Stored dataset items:
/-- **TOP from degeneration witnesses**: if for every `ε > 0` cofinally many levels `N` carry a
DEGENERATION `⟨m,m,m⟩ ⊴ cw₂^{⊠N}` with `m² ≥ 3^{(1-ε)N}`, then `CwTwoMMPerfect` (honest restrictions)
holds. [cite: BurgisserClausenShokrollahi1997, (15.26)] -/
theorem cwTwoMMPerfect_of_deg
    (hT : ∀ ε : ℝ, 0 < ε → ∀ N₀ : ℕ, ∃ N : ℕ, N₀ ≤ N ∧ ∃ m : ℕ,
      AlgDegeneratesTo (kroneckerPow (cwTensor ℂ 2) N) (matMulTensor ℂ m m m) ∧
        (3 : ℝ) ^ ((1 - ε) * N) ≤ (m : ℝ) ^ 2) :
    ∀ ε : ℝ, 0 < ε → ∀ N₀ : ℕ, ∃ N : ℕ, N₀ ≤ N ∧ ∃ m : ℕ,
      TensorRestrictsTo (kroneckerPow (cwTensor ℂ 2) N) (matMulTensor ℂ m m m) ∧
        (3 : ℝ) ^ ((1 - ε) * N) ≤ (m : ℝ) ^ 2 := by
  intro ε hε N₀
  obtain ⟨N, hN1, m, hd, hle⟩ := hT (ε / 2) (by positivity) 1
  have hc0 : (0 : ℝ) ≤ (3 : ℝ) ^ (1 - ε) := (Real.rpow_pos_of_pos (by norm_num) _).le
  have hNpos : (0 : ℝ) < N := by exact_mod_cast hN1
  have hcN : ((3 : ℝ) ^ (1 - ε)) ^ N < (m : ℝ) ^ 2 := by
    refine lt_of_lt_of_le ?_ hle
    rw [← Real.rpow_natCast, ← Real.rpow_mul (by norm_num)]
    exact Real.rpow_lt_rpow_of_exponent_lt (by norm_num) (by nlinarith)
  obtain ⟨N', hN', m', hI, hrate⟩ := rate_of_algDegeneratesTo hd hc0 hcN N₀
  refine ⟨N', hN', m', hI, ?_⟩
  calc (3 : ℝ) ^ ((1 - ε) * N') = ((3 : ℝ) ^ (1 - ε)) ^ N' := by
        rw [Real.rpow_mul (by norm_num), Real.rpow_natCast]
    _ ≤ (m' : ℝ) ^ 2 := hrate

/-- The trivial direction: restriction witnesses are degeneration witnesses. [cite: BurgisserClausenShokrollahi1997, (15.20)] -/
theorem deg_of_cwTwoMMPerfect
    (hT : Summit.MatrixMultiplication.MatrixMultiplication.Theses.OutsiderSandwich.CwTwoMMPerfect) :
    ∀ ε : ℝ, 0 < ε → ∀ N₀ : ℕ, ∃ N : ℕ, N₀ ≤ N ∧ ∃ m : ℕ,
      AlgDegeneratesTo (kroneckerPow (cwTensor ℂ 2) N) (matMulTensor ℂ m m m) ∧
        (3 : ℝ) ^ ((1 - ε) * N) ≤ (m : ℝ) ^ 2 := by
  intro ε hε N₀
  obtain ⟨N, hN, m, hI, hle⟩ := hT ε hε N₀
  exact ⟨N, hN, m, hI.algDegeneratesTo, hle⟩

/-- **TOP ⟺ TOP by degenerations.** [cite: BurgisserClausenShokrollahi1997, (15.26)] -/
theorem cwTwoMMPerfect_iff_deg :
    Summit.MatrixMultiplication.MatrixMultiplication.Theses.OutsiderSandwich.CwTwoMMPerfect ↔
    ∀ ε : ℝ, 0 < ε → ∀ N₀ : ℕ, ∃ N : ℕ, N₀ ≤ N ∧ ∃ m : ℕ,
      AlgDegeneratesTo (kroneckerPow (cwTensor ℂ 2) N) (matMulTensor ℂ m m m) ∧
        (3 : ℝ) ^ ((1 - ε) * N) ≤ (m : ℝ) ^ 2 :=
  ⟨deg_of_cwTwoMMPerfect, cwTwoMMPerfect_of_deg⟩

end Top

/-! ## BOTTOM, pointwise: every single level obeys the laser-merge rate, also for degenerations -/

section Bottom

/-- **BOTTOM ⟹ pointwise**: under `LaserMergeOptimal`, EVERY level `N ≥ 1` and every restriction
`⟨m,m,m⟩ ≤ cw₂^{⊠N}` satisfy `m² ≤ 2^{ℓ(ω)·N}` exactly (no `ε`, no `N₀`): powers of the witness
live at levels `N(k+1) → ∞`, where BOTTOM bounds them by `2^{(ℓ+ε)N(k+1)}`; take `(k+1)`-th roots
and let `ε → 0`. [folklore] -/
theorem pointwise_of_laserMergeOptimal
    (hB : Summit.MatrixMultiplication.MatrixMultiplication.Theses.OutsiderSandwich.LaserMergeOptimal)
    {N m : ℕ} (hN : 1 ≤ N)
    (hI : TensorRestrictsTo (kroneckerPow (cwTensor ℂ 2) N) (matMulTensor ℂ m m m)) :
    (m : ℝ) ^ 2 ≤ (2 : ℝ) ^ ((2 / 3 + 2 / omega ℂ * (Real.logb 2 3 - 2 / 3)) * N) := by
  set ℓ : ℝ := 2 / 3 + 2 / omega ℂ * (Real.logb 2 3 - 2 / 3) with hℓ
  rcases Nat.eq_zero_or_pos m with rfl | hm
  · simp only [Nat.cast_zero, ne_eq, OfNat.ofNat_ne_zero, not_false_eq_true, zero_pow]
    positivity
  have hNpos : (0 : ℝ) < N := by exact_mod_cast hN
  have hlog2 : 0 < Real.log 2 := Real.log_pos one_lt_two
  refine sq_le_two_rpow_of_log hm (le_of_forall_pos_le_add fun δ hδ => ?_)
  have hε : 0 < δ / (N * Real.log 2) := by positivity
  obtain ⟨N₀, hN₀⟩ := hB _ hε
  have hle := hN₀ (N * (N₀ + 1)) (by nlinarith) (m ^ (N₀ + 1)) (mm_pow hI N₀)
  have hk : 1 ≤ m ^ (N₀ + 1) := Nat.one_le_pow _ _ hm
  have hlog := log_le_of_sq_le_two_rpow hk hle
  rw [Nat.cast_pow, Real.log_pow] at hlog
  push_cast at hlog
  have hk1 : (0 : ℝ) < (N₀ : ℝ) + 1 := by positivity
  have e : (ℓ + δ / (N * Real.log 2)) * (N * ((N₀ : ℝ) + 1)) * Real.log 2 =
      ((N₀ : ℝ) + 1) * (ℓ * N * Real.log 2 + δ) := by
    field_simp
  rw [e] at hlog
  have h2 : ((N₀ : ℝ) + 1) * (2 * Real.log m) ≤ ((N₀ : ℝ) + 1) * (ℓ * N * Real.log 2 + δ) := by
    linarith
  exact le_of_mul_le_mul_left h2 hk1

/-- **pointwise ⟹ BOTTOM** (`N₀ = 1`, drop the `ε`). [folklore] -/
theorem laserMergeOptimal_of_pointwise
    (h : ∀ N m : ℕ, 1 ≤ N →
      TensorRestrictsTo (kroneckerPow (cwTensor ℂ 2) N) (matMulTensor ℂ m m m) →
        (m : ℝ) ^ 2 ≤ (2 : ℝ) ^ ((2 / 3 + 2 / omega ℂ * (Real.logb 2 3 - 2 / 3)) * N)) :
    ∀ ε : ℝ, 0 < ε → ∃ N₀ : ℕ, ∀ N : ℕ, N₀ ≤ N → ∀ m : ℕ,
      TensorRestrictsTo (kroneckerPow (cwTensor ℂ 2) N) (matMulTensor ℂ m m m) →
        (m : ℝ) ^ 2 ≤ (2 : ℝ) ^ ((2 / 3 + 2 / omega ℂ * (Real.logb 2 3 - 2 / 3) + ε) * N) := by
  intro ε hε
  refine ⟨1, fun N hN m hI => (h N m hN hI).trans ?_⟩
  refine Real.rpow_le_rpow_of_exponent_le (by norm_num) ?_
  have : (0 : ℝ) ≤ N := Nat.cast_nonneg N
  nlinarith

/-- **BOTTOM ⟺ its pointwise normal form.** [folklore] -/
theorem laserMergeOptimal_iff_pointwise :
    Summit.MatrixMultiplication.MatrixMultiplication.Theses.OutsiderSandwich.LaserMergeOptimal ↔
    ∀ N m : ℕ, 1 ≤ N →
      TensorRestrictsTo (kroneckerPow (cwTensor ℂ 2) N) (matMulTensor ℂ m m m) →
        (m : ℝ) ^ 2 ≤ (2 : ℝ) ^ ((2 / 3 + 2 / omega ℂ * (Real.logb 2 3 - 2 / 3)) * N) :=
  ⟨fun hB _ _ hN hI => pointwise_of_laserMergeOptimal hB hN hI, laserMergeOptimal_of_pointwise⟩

Task: Within the records, how many lines carry the word "folklore"? Reply with the figure alone.

Exercise response: 3